Stored data entries:
BEGIN
import Summits.CriticalPhenomena.PercolationContinuityZ3.Theorems.Transplant.BoxProdZ2CubeInputs
import HarnessLib

/-!
# The θ-DEPENDENT INPUTS of the concentric construction as an explicit FINITE FAMILY of cylinder events (design (D), endgame "re-run at
# `q₀ < p`"; hypothesis (A) of stmt-g4's `BoxProdZ2ConcAssembly`): events, their finite edge supports, the bound `1 - δ` at `p`, and the
# unpacking into the standard estimates `hstd` / `hlink` consumed by the kit lemmas at the running parameter (`BoxProdZ2KitAtQ`)

builds on p205010 (kernel theorem, internal audit signed; external expert review pending) — nothing in this file uses p205010.
Lane `prim-bschramm`, seat `prim-bschramm-p3` (order I3 of V56); helper file (`--supports stmt-CriticalPhenomena-4575 --as helper`).

The only places where `θ > 0` and almost-sure uniqueness enter the instance are the two clauses of `exists_scales` (p213256): the uniqueness
zone and the Lemma 9-prod link of the fat prisms `Λ^fat_M(τ) = B_X(τ, ψ M) × Λ_M`, `τ` in the finite set `V₀` of fibre representatives.  For a
finite set `S` of planar scales these are finitely many events, each determined by the pairs inside its prism:
* `inputEvent hT V₀ msel (τ, M, none) = zone Λ^fat(τ) (msel τ) M`, `inputEvent hT V₀ msel (τ, M, some g) = linkIn Λ^fat_M(τ) Λ^fat_{msel τ}(τ)
  (B_X(τ, ψ M) × piece g M)`; `inputEdges … (τ, M, _) = pairsF (Λ^fat_M(τ))`; `inputIndex V₀ S = V₀ ×ˢ S ×ˢ univ`;
* `determinedBy_inputEvent`; **`exists_inputs_at_p`** (from `exists_scales`: inner sizes `msel`, a threshold `M₀`, and the bound `1 - δ <
  P_p(inputEvent i)` for every index over scales `≥ M₀`); **`hstd_of_inputs`** (the bounds at ANY parameter `q` give the `hstd` hypothesis of
  `kitClauseQ` / `kit_hIVQ` and the `hlink` hypothesis of `deep_h3Q` / `hcon_of_roomQ` / `link_seed_centerQ` at every scale of `S`).
[cite: KozmaNitzan2024, §4 p. 17 (Step I), Lemma 7 (p. 15), Lemma 9 (p. 16)] [cite: GrimmettPercolation1999, §7.2]
-/

noncomputable section

open MeasureTheory

namespace Summit.CriticalPhenomena.PercolationContinuityZ3.Theorems

namespace Transplant

namespace BoxProdZ2

open Literature.Probability.Percolation Literature.Probability.LatticeModels SimpleGraph
open Literature.Probability.Percolation.KozmaNitzan
open Literature.Probability.Percolation.GM
open KNLevels

variable {W : Type} [DecidableEq W] (X : SimpleGraph W) [X.LocallyFinite]

/-- **The input events**: the uniqueness zone (`none`) and the Lemma 9-prod links to the eight quarter-pieces (`some g`) of the fat prism of
scale `M` at the representative `τ`. [cite: KozmaNitzan2024, §4 Lemma 7 (p. 15), Lemma 9 (p. 16)] -/
def inputEvent [Countable W] {p : unitInterval} (hT : TubeSubcritical X p) (V₀ : Finset W) (msel : W → ℕ) :
    W × ℕ × Option (HOct 2) → Set (BondConfig (W × Site 2))
  | (τ, M, none) => UniqZone.zone (X □ zdGraph 2) (ufatSeq X hT V₀ τ) (msel τ) M
  | (τ, M, some g) => linkIn (↑(ufatSeq X hT V₀ τ M)) (ufatSeq X hT V₀ τ (msel τ)) (ballFin X τ (ufatRadius X hT V₀ M) ×ˢ piece g M)

/-- **The finite edge support** of an input event: the off-diagonal pairs inside the fat prism of its scale. [folklore] -/
def inputEdges [Countable W] {p : unitInterval} (hT : TubeSubcritical X p) (V₀ : Finset W) (i : W × ℕ × Option (HOct 2)) :
    Finset (Sym2 (W × Site 2)) :=
  KNLevels.pairsF (ufatSeq X hT V₀ i.1 i.2.1)

omit [DecidableEq W] [X.LocallyFinite] in
/-- **The finite index set** of the inputs at the representatives `V₀` and the planar scales `S`. [folklore] -/
def inputIndex (V₀ : Finset W) (S : Finset ℕ) : Finset (W × ℕ × Option (HOct 2)) := V₀ ×ˢ (S ×ˢ Finset.univ)

omit [DecidableEq W] [X.LocallyFinite] in
/-- Membership in the index set. [folklore] -/
theorem mem_inputIndex_iff {V₀ : Finset W} {S : Finset ℕ} {i : W × ℕ × Option (HOct 2)} :
    i ∈ inputIndex V₀ S ↔ i.1 ∈ V₀ ∧ i.2.1 ∈ S := by
  simp [inputIndex, Finset.mem_product]

/-- **Every input event is determined by the pairs inside its prism** (a cylinder event on finitely many coordinates). [folklore] -/
theorem determinedBy_inputEvent [Countable W] {p : unitInterval} (hT : TubeSubcritical X p) (V₀ : Finset W) (msel : W → ℕ)
    (i : W × ℕ × Option (HOct 2)) : DeterminedBy (inputEvent X hT V₀ msel i) (↑(inputEdges X hT V₀ i) : Set (Sym2 (W × Site 2))) := by
  obtain ⟨τ, M, og⟩ := i
  rcases og with _ | g
  · exact determinedBy_zone _ _ _ (by rw [inputEdges, KNLevels.coe_pairsF])
  · exact determinedBy_linkIn _ _ _ (by rw [inputEdges, KNLevels.coe_pairsF])

/-- **The inputs hold at `p`** (Step I of Kozma–Nitzan for the product cubes, `exists_scales`): given `θ > 0`, a.s. uniqueness,
`TubeSubcritical` and `δ > 0`, there are inner sizes `msel τ ≥ m₀` and a threshold `M₀ > msel τ` such that for every finite set `S` of
scales `≥ M₀` every input event over `V₀ × S` has probability `> 1 - δ` at `p`. [cite: KozmaNitzan2024, §4 p. 17 (Step I)] -/
theorem exists_inputs_at_p [Countable W] {Δ : ℕ} (hΔ : ∀ w, X.degree w ≤ Δ) (hX : X.Connected) {p : unitInterval} (hp1 : (p : ℝ) < 1)
    {z : W × Site 2} (hθ : 0 < theta (X □ zdGraph 2) z p) (hT : TubeSubcritical X p)
    (hU : ∀ᵐ ω ∂(bondPercolation (X □ zdGraph 2) p), numInfiniteClusters ω ≤ 1)
    (V₀ : Finset W) {δ : ℝ} (hδ : 0 < δ) (m₀ : ℕ) :
    ∃ (msel : W → ℕ) (M₀ : ℕ), (∀ τ ∈ V₀, m₀ ≤ msel τ ∧ msel τ < M₀) ∧
      ∀ S : Finset ℕ, (∀ M ∈ S, M₀ ≤ M) → ∀ i ∈ inputIndex V₀ S,
        1 - δ < (bondPercolation (X □ zdGraph 2) p).real (inputEvent X hT V₀ msel i) := by
  obtain ⟨msel, M₀, hmsel, hstd⟩ := exists_scales X hΔ hX hp1 hθ hT hU V₀ hδ m₀
  refine ⟨msel, M₀, hmsel, fun S hS i hi => ?_⟩
  obtain ⟨τ, M, og⟩ := i
  obtain ⟨hτ, hM⟩ := mem_inputIndex_iff.1 hi
  obtain ⟨hzone, hlink⟩ := hstd M (hS M hM) τ hτ
  rcases og with _ | g
  · exact hzone
  · exact hlink g

/-- **Unpacking the inputs at a running parameter `q`**: if every input event over `V₀ × S` has probability `> 1 - δ` at `q`, then at every
scale `M ∈ S` the standard estimates hold at `q` — the `hstd` hypothesis of `kitClauseQ` / `kit_hIVQ` (both clauses) and the `hlink`
hypothesis of `deep_h3Q` / `hcon_of_roomQ` / `link_seed_centerQ` (second clause). [folklore] -/
theorem hstd_of_inputs [Countable W] {p : unitInterval} (hT : TubeSubcritical X p) (V₀ : Finset W) (msel : W → ℕ) {S : Finset ℕ}
    {q : unitInterval} {δ : ℝ}
    (h : ∀ i ∈ inputIndex V₀ S, 1 - δ < (bondPercolation (X □ zdGraph 2) q).real (inputEvent X hT V₀ msel i)) {M : ℕ} (hM : M ∈ S) :
    ∀ τ ∈ V₀,
      1 - δ < (bondPercolation (X □ zdGraph 2) q).real (UniqZone.zone (X □ zdGraph 2) (ufatSeq X hT V₀ τ) (msel τ) M) ∧
      ∀ g : HOct 2, 1 - δ < (bondPercolation (X □ zdGraph 2) q).real
        (linkIn (↑(ufatSeq X hT V₀ τ M)) (ufatSeq X hT V₀ τ (msel τ)) (ballFin X τ (ufatRadius X hT V₀ M) ×ˢ piece g M)) :=
  fun τ hτ => ⟨h (τ, M, none) (mem_inputIndex_iff.2 ⟨hτ, hM⟩), fun g => h (τ, M, some g) (mem_inputIndex_iff.2 ⟨hτ, hM⟩)⟩

end BoxProdZ2

end Transplant

end Summit.CriticalPhenomena.PercolationContinuityZ3.Theorems

end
END
◆ **REQUIREMENT**:
What you return must be the lines above that run from the line with "zone and the" to the line with "SimpleGraph W) [X.LocallyFinite]", inclusive, each copied exactly.

◆ **ANSWER TO THIS PROBLEM**:
zone and the Lemma 9-prod link of the fat prisms `Λ^fat_M(τ) = B_X(τ, ψ M) × Λ_M`, `τ` in the finite set `V₀` of fibre representatives.  For a
finite set `S` of planar scales these are finitely many events, each determined by the pairs inside its prism:
* `inputEvent hT V₀ msel (τ, M, none) = zone Λ^fat(τ) (msel τ) M`, `inputEvent hT V₀ msel (τ, M, some g) = linkIn Λ^fat_M(τ) Λ^fat_{msel τ}(τ)
  (B_X(τ, ψ M) × piece g M)`; `inputEdges … (τ, M, _) = pairsF (Λ^fat_M(τ))`; `inputIndex V₀ S = V₀ ×ˢ S ×ˢ univ`;
* `determinedBy_inputEvent`; **`exists_inputs_at_p`** (from `exists_scales`: inner sizes `msel`, a threshold `M₀`, and the bound `1 - δ <
  P_p(inputEvent i)` for every index over scales `≥ M₀`); **`hstd_of_inputs`** (the bounds at ANY parameter `q` give the `hstd` hypothesis of
  `kitClauseQ` / `kit_hIVQ` and the `hlink` hypothesis of `deep_h3Q` / `hcon_of_roomQ` / `link_seed_centerQ` at every scale of `S`).
[cite: KozmaNitzan2024, §4 p. 17 (Step I), Lemma 7 (p. 15), Lemma 9 (p. 16)] [cite: GrimmettPercolation1999, §7.2]
-/

noncomputable section

open MeasureTheory

namespace Summit.CriticalPhenomena.PercolationContinuityZ3.Theorems

namespace Transplant

namespace BoxProdZ2

open Literature.Probability.Percolation Literature.Probability.LatticeModels SimpleGraph
open Literature.Probability.Percolation.KozmaNitzan
open Literature.Probability.Percolation.GM
open KNLevels

variable {W : Type} [DecidableEq W] (X : SimpleGraph W) [X.LocallyFinite]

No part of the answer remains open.